Stored data entries:
- - -
/-!
# André's Theorem 0.6.2 as a predicate on the Betti–Hodge datum: the pure-even verdict sharpened, and the sandwich with the `B`-relative Hodge conjecture

`Literature.Barriers.HodgeConjecture.Andre1996_hodgeClassesOnAbelianVarieties_motivated B`
(André 1996, Thm. 0.6.2, "Tout cycle de Hodge sur une variété abélienne est motivé", rendered
on the abstract Betti–Hodge layer) is a PREDICATE on a Betti–Hodge realization datum
`B : BettiHodgeData ℂ` (`Motives/BettiRealization`: a Weil cohomology `W`, a comparison with
Betti cohomology, and, for each smooth projective `X` and each `i`, SOME pure Hodge structure
`B.hodge hX i`, subject only to (a) pull-backs are morphisms of Hodge structures, (b) each
`B.hodge hX i` is polarizable, (c) cycle classes are Hodge classes). Its statement file
(v2, section "v2") records why no discharge `…_holds : ∀ B, …` is owed: at the pure-even
re-decoration `B.pureEven` of a datum (`Motives/BettiRealizationPure`; Deligne, Hodge II,
2.1.13) the predicate says that EVERY class of every `H²ᵖ(A)` is `B.W`-motivated, and this is
refuted RELATIVE TO Grothendieck's standard conjecture of Lefschetz type for `B.W` and one
off-diagonal Hodge number (`Andre1996_hodgeClassesOnAbelianVarieties_motivated_not_forall`).

This file adds two things, all proved, no named facts.

1. **The verdict freed of the standard conjecture.** The closure `∀ B', predicate B'` is
   refuted by one datum `B` and one complex abelian variety `A` carrying a class of some
   `H²ᵖ(A)` that is not `B.W`-motivated
   (`Andre1996_hodgeClassesOnAbelianVarieties_motivated_not_forall_of_motivatedClasses_ne_top`,
   through the equivalence `…_pureEven_iff`); and such a class exists as soon as the
   `B.W`-motivated classes of `(A, p)` are `B`-Hodge classes — which for the Betti–Hodge
   realization is André 1996, §2.5 c), p. 18, verbatim: "Cohomologie de Betti. — […] Tout
   élément de `A_mot(X) ⊆ H_B^{2j}((X ⊗_σ ℂ), ℚ)(j)` est de type `(0,0)` (`ℚ_B(j)` est de type
   `(-j, -j)`)", a THEOREM (the operators `L`, `Λ`, `⋆_L` and algebraic correspondences respect
   the Hodge bigrading), not a conjecture — and `B` sees one non-zero off-diagonal Hodge number
   `h^{p',q'}(B, A) ≠ 0`, `p' ≠ p`, in degree `2p` (classically `h^{2,0}(A) = g(g-1)/2 ≠ 0` for
   `g = dim A ≥ 2`, `p = 1`; Voisin I, §7.1.1): `A_motᵖ(A) = H²ᵖ(A)` would give
   `Hdgᵖ(B, A) = H²ᵖ(A)`, i.e. purity of type `(p,p)`
   (`HodgeStructure.hodgeNumber_eq_zero_of_hodgeClasses_eq_top`). This is
   `…_not_forall_of_hodgeNumber_ne_zero`; the statement file's `…_not_forall` is its special
   case `A_mot ⊆ ℚ·A ⊆ Hdg` under conjecture `B` for `B.W`
   (`WeilCohomology.motivatedClasses_le_algebraicClasses`,
   `BettiHodgeData.algebraicClasses_le_hodgeClasses`). Contrapositive forms:
   `algebraicClasses_eq_top_of_forall_Andre1996` (a discharge plus `B` for `B.W` would make every
   even Betti group of every complex abelian variety algebraic) and
   `hodgeNumber_eq_zero_of_forall_Andre1996` (a discharge would make the even cohomology of
   every abelian variety on which motivated classes are Hodge of Hodge–Tate type).
   Both witnesses are classically available and here hypothetical: neither the Betti–Hodge
   realization nor an abelian surface with its Hodge numbers is constructed in the tree.

2. **What the predicate is, for a given datum (the sandwich).** The `B`-relative Hodge
   conjecture for complex abelian varieties implies the predicate as soon as `B.W` has the
   hard Lefschetz property (`…_of_hodgeConjectureFor`: `Hdg = ℚ·A ⊆ A_mot`, algebraic classes
   being motivated, André 1996 §2.1, remark after Déf. 1, the tree's discharge
   `WeilCohomology.algebraicClasses_le_motivatedClasses_holds` — the sense of "ce nouveau pas en
   direction de la conjecture de Hodge", p. 9); and under the standard conjecture of Lefschetz
   type for `B.W` the predicate is EQUIVALENT to the `B`-relative Hodge conjecture for all
   complex abelian varieties in all codimensions (`…_iff_hodgeConjectureFor`: `⇒` is the
   statement file's `hodgeConjectureFor_abelianVariety_of_lefschetzStandardConjecture`, its
   hypothesis `h03` fed by the tree's discharge
   `motivatedClasses_eq_algebraicClasses_of_lefschetzStandardConjecture_holds`; André 1996, §6.3
   Remarque 2, p. 33, read in both directions).

Deliberately NOT here: a `B`-free rendering of Theorem 0.6.2 (it is a statement about the
Hodge structures OF abelian varieties; the tree has no term for the classical Betti–Hodge
realization against which it could be stated — the predicate form is the tree's convention,
`Motives/Sweep1`), and the printed proof (§6.3, pp. 31–33: deformation theorem 0.5 via the
theorem of the fixed part; Lemme 6.3.1, compact pencils of abelian varieties cut out of
families of Hodge type whose Baily–Borel boundary has codimension `≥ 2`; Lemme 6.3.2, Hodge
cycles on CM abelian varieties come from Weil cycles; Lemme 6.3.3, Weil cycles deform to a
power of an elliptic curve, where Hodge cycles are algebraic).

## Main statements (all proved)

* `Andre1996_hodgeClassesOnAbelianVarieties_motivated_pureEven_iff`,
  `not_andre1996_hodgeClassesOnAbelianVarieties_motivated_pureEven`,
  `Andre1996_hodgeClassesOnAbelianVarieties_motivated_not_forall_of_motivatedClasses_ne_top`.
* `motivatedClasses_ne_top_of_hodgeNumber_ne_zero`,
  `Andre1996_hodgeClassesOnAbelianVarieties_motivated_not_forall_of_hodgeNumber_ne_zero`,
  `algebraicClasses_eq_top_of_forall_Andre1996`, `hodgeNumber_eq_zero_of_forall_Andre1996`.
* `Andre1996_hodgeClassesOnAbelianVarieties_motivated_of_hodgeConjectureFor`,
  `Andre1996_hodgeClassesOnAbelianVarieties_motivated_iff_hodgeConjectureFor`.

## References

* Y. André, *Pour une théorie inconditionnelle des motifs*, Publ. Math. IHÉS 83 (1996):
  Thm. 0.6.2 (p. 9), §2.1 remark following Déf. 1 (p. 14), §2.5 c) and Prop. 2.5.1 (p. 18),
  §6.3 with Remarque 2 (pp. 31–33). [Andre1996Motifs]
* P. Deligne, *The Hodge conjecture* (Clay, 2000), §6: "On abelian varieties, Hodge classes
  […] are "absolutely Hodge" [3], even "motivated" [1]." [Deligne2000]
* P. Deligne, *Théorie de Hodge II*, Publ. Math. IHÉS 40 (1971), 2.1.13. [DeligneHodgeII1971]
* C. Voisin, *Hodge Theory and Complex Algebraic Geometry I* (CUP 2002), §7.1.1, Prop. 11.20.
  [VoisinHodgeI2002]
-/

noncomputable section

open CategoryTheory AlgebraicGeometry

namespace Literature.Barriers.HodgeConjecture

open Literature.AlgebraicGeometry.Motives

variable (B : BettiHodgeData ℂ)

/-! ### The predicate at the pure-even re-decoration, as an equivalence -/

/-- **At the pure-even re-decoration `B.pureEven` the predicate says that EVERY class is
motivated** — as an equivalence (the statement file's
`Andre1996_hodgeClassesOnAbelianVarieties_motivated.motivatedClasses_eq_top_of_pureEven` is `⇒`):
`Andre1996_hodgeClassesOnAbelianVarieties_motivated B.pureEven` holds iff `A_motᵖ(B.W, A) = H²ᵖ(A)`
for every complex abelian variety `A` (with smooth-projectivity witness) and every `p`, because
every class of `H²ᵖ(A)` is a Hodge class of `B.pureEven`
(`BettiHodgeData.hodgeClasses_pureEven_two_mul`) while `B.pureEven.W = B.W`.
[cite: DeligneHodgeII1971, 2.1.13] -/
theorem Andre1996_hodgeClassesOnAbelianVarieties_motivated_pureEven_iff :
    Andre1996_hodgeClassesOnAbelianVarieties_motivated B.pureEven ↔
      ∀ (A : AbelianVariety ℂ) (_ : IsSmoothProjective A.dim A.X) (p : ℕ),
        B.W.motivatedClasses A.dim A.X p = ⊤ := by
  unfold Andre1996_hodgeClassesOnAbelianVarieties_motivated
  refine forall₃_congr fun A hA p ↦ ?_
  rw [B.hodgeClasses_pureEven_two_mul hA p, top_le_iff]
  rfl

/-- **The predicate fails at `B.pureEven` as soon as one complex abelian variety carries a class
that is not `B.W`-motivated** (classically, for the Betti–Hodge realization: the transcendental
part of `H²` of an abelian surface, motivated classes being Hodge classes by André 1996,
§2.5 c)). [cite: Andre1996Motifs, §2.5 c) (p. 18) and Thm. 0.6.2] -/
theorem not_andre1996_hodgeClassesOnAbelianVarieties_motivated_pureEven (A : AbelianVariety ℂ)
    (hA : IsSmoothProjective A.dim A.X) {p : ℕ} (hne : B.W.motivatedClasses A.dim A.X p ≠ ⊤) :
    ¬ Andre1996_hodgeClassesOnAbelianVarieties_motivated B.pureEven := fun h ↦
  hne ((Andre1996_hodgeClassesOnAbelianVarieties_motivated_pureEven_iff B).1 h A hA p)

/-- **The closure over the datum, refuted by one non-motivated class.** Given one Betti–Hodge
datum `B` and one complex abelian variety `A` with a class in some `H²ᵖ(A)` that is not
`B.W`-motivated, the universal closure `∀ B', Andre1996_hodgeClassesOnAbelianVarieties_motivated B'`
— the only closed form a discharge `…_holds` could take — is false (witness `B.pureEven`). No
standard conjecture enters (compare the statement file's `…_not_forall`). André's Theorem 0.6.2
is a theorem about the Hodge structures OF abelian varieties ("le cas où `K = ℂ`", Betti
cohomology), not about every datum satisfying (a)–(c). [cite: Andre1996Motifs, Thm. 0.6.2 and §6.3 (p. 31)] -/
theorem Andre1996_hodgeClassesOnAbelianVarieties_motivated_not_forall_of_motivatedClasses_ne_top
    (A : AbelianVariety ℂ) (hA : IsSmoothProjective A.dim A.X) {p : ℕ}
    (hne : B.W.motivatedClasses A.dim A.X p ≠ ⊤) :
    ¬ ∀ B' : BettiHodgeData ℂ, Andre1996_hodgeClassesOnAbelianVarieties_motivated B' := fun h ↦
  not_andre1996_hodgeClassesOnAbelianVarieties_motivated_pureEven B A hA hne (h B.pureEven)

/-! ### The witness freed of the standard conjecture: motivated classes are Hodge classes -/

/-- **Motivated classes that are Hodge classes cannot exhaust a group with an off-diagonal Hodge
number.** If the `B.W`-motivated classes of `(X, p)` are Hodge classes for `B` — André 1996,
§2.5 c), p. 18, for the Betti–Hodge realization: "Tout élément de `A_mot(X) ⊆ H_B((X ⊗_σ ℂ), ℚ)(j)`
est de type `(0,0)`", i.e. of type `(p,p)` in `H²ᵖ` before the Tate twist — and
`h^{p',q'}(B, X) ≠ 0` for some `p' ≠ p` in degree `2p`, then `A_motᵖ(X) ≠ H²ᵖ(X)`: equality
would give `Hdgᵖ(B, X) = H²ᵖ(X)`, which forces purity of type `(p,p)`
(`HodgeStructure.hodgeNumber_eq_zero_of_hodgeClasses_eq_top`).
[cite: Andre1996Motifs, §2.5 c) (p. 18)] [cite: VoisinHodgeI2002, §7.1.1] -/
theorem motivatedClasses_ne_top_of_hodgeNumber_ne_zero {n : ℕ} {X : SchemeOver ℂ}
    (hX : IsSmoothProjective n X) {p : ℕ} {p' q' : ℤ} (hne : p' ≠ p)
    (hmot : B.W.motivatedClasses n X p ≤ (B.hodge hX (2 * p)).hodgeClasses p)
    (h : (B.hodge hX (2 * p)).hodgeNumber p' q' ≠ 0) : B.W.motivatedClasses n X p ≠ ⊤ :=
  fun htop ↦ h ((B.hodge hX (2 * p)).hodgeNumber_eq_zero_of_hodgeClasses_eq_top (p := p)
    (by push_cast; ring) (top_le_iff.1 (htop.ge.trans hmot)) hne)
- - -
* TASK DESCRIPTION *
Report how many lines above contain the string "which". Please write the number only.

* SOLVED EXERCISE *
4